Bundespräsident bittet Bevölkerung um Spenden für Afrika


Wäre es für die Bundesregierung nicht ein leichtes, 20 Millionen vom Hungertod bedrohte Menschen in Afrika zu retten? Vier Milliarden Euro werden dafür gebraucht, berichtete UN-Generalsekretär António Guterres. Nachdem jedoch im Februar dieses Jahres die Staaten einen entsprechenden Spendenaufruf der Vereinten Nationen nahezu unbeantwortet gelassen haben, appelliert nun Bundespräsident Frank-Walter Steinmeier anläßlich der Afrika-Aktionstage an alle Bundesbürgerinnen und -bürger, "gemeinsam" zu spenden: "Ohne unsere Hilfe werden noch mehr Frauen, Männer und Kinder verhungern. (...) Ich bin froh, dass zahlreiche deutsche Organisationen Hilfe leisten - teilweise unter schwierigsten Bedingungen. Auch der Staat hat seine Unterstützung bereits erhöht. Doch dies wird nicht ausreichen.
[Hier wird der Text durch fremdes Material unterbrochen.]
/-- **Uniform bound on the deviation of the local factors**: for `f ∈ S₂(Γ₀(N))`, a Hecke character
`φ` with `|φ(ϖ_v)| ≤ 1` (extended by zero) and `re s ≥ 0` there is `B` (independent of `v`) with
`‖1 − rankinSelbergLocalFactorInvHecke f φ v s‖ ≤ B · N(v)^{1 − re s}` for every finite place `v`
(Hecke's bound `|a_ℓ| ≤ Cℓ`, `|α^k + β^k| ≤ 2((C+2)ℓ)^k = 2(C+2)^k N(v)`, `k ≤ [K:ℚ]`).
[cite: NeukirchANT1999, Ch. VII §8 proof of (8.1)] -/
theorem exists_norm_one_sub_rankinSelbergLocalFactorInvHecke_le [NeZero N] (f : CuspForm (Gamma0 N) 2)
    (φ : HeckeCharacter K) (hφ : ∀ v : HeightOneSpectrum (𝓞 K), ‖heckeValueExtZero φ v‖ ≤ 1)
    {s : ℂ} (hs : 0 ≤ s.re) :
    ∃ B : ℝ, 0 ≤ B ∧ ∀ v : HeightOneSpectrum (𝓞 K),
      ‖1 - rankinSelbergLocalFactorInvHecke f φ v s‖ ≤
        B * ‖((Ideal.absNorm v.asIdeal : ℕ) : ℂ) ^ (-(s - 1))‖ := by
  obtain ⟨C, hC0, hC⟩ := exists_norm_cuspCoeff_le_mul f
  set d := Module.finrank ℚ K with hd
  refine ⟨2 * (C + 2) ^ d + 1, by positivity, fun v ↦ ?_⟩
  obtain ⟨k, hk0, hkd, hℓ, hqk, hfac⟩ := absNorm_heightOneSpectrum_eq_pow v
  rw [rankinSelbergLocalFactorInvHecke_eq_one_sub, sub_sub_cancel, hfac]
  set q : ℕ := Ideal.absNorm v.asIdeal with hqdef
  set ℓ : ℕ := q.minFac with hℓdef
  set w : ℂ := heckeValueExtZero φ v with hwdef
  set e : ℂ := (if ℓ ∣ N then 0 else (ℓ : ℂ)) with hedef
  have hq0 : 0 < q := by rw [hqk]; exact pow_pos hℓ.pos k
  have hq1 : (1 : ℝ) ≤ q := by exact_mod_cast hq0
  have hℓ1 : (1 : ℝ) ≤ ℓ := by exact_mod_cast hℓ.one_lt.le
  have hqR : (q : ℝ) = (ℓ : ℝ) ^ k := by exact_mod_cast hqk
  -- norms of the powers of `N(v)`
  have hns : ‖((q : ℕ) : ℂ) ^ (-s)‖ = (q : ℝ) ^ (-s.re) := by
    rw [Complex.norm_natCast_cpow_of_pos hq0, Complex.neg_re]
  have hn2s : ‖((q : ℕ) : ℂ) ^ (-2 * s)‖ = (q : ℝ) ^ (-2 * s.re) := by
    rw [Complex.norm_natCast_cpow_of_pos hq0]
    congr 1
    simp
  have hns1 : ‖((q : ℕ) : ℂ) ^ (-(s - 1))‖ = (q : ℝ) ^ (1 - s.re) := by
    rw [Complex.norm_natCast_cpow_of_pos hq0]
    congr 1
    simp
  have h2le : (q : ℝ) ^ (-2 * s.re) ≤ (q : ℝ) ^ (-s.re) :=
    Real.rpow_le_rpow_of_exponent_le hq1 (by linarith)
  -- the pieces
  have hw : ‖w‖ ≤ 1 := hφ v
  have hw2 : ‖w ^ 2‖ ≤ 1 := by rw [norm_pow]; exact pow_le_one₀ (norm_nonneg _) hw
  have he : ‖e‖ ≤ ℓ := by
    rw [hedef]
    split_ifs
    · rw [norm_zero]; positivity
    · rw [Complex.norm_natCast]
  have hek : ‖e ^ k‖ ≤ q := by
    rw [norm_pow, hqR]
    exact pow_le_pow_left₀ (norm_nonneg _) he k
  have ha : ‖cuspCoeff f ℓ‖ ≤ C * ℓ := hC ℓ hℓ.ne_zero
  have hM : ‖cuspCoeff f ℓ‖ + ‖e‖ + 1 ≤ (C + 2) * ℓ := by nlinarith
  have ht : ‖frobTracePow (cuspCoeff f ℓ) e k‖ ≤ 2 * (C + 2) ^ d * q := by
    refine (norm_frobTracePow_le _ _ k).trans ?_
    have h1 : (‖cuspCoeff f ℓ‖ + ‖e‖ + 1) ^ k ≤ ((C + 2) * ℓ) ^ k :=
      pow_le_pow_left₀ (by positivity) hM k
    have h2 : ((C + 2) * (ℓ : ℝ)) ^ k = (C + 2) ^ k * q := by rw [mul_pow, hqR]
    have h3 : (C + 2) ^ k ≤ (C + 2) ^ d := pow_le_pow_right₀ (by linarith) hkd
    have hqpos : (0 : ℝ) ≤ q := by positivity
    nlinarith [mul_le_mul_of_nonneg_right h3 hqpos]
  -- assemble
  have hX : ‖frobTracePow (cuspCoeff f ℓ) e k * w * ((q : ℕ) : ℂ) ^ (-s)‖ ≤
      2 * (C + 2) ^ d * q * (q : ℝ) ^ (-s.re) := by
    rw [norm_mul, norm_mul, hns]
    have := mul_le_mul ht hw (norm_nonneg _) (by positivity)
    rw [mul_one] at this
    exact mul_le_mul_of_nonneg_right this (by positivity)
  have hY : ‖e ^ k * w ^ 2 * ((q : ℕ) : ℂ) ^ (-2 * s)‖ ≤ q * (q : ℝ) ^ (-s.re) := by
    rw [norm_mul, norm_mul, hn2s]
    have := mul_le_mul hek hw2 (norm_nonneg _) (by positivity)
    rw [mul_one] at this
    exact (mul_le_mul this h2le (by positivity) (by positivity))
  have hq1s : (q : ℝ) * (q : ℝ) ^ (-s.re) = (q : ℝ) ^ (1 - s.re) := by
    rw [sub_eq_add_neg, Real.rpow_add (by positivity), Real.rpow_one]
  calc ‖frobTracePow (cuspCoeff f ℓ) e k * w * ((q : ℕ) : ℂ) ^ (-s) -
          e ^ k * w ^ 2 * ((q : ℕ) : ℂ) ^ (-2 * s)‖
      ≤ 2 * (C + 2) ^ d * q * (q : ℝ) ^ (-s.re) + q * (q : ℝ) ^ (-s.re) :=
        (norm_sub_le _ _).trans (add_le_add hX hY)
    _ = (2 * (C + 2) ^ d + 1) * (q : ℝ) ^ (1 - s.re) := by rw [← hq1s]; ring
    _ = (2 * (C + 2) ^ d + 1) * ‖((q : ℕ) : ℂ) ^ (-(s - 1))‖ := by rw [hns1]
Ich bitte Sie daher: Helfen Sie mit Ihrer Spende." [1]

Diese Forderung ist infam und muß entschieden zurückgewiesen werden. Warum sollte der Staat, der "seine Unterstützung bereits erhöht" hat, nicht in der Lage sein, selber das Geld aufzubringen? Um einem möglichen Mißverständnis vorzubeugen: Den Spendenaufruf Steinmeiers abzulehnen ist nicht gleichbedeutend damit, die Menschen in Afrika verhungern zu lassen. Aber wenn auf einmal die Not von Menschen als eine Art Schicksalsschlag dargestellt wird und nicht als Ergebnis konkreter politischer Entscheidungen, wie sie unter anderem auch von der deutschen Regierung getroffen werden, dann sollte man dies nicht noch dadurch unterstützen, daß man so tut, als gebe es ein gemeinsames Interesse, Menschenleben zu retten.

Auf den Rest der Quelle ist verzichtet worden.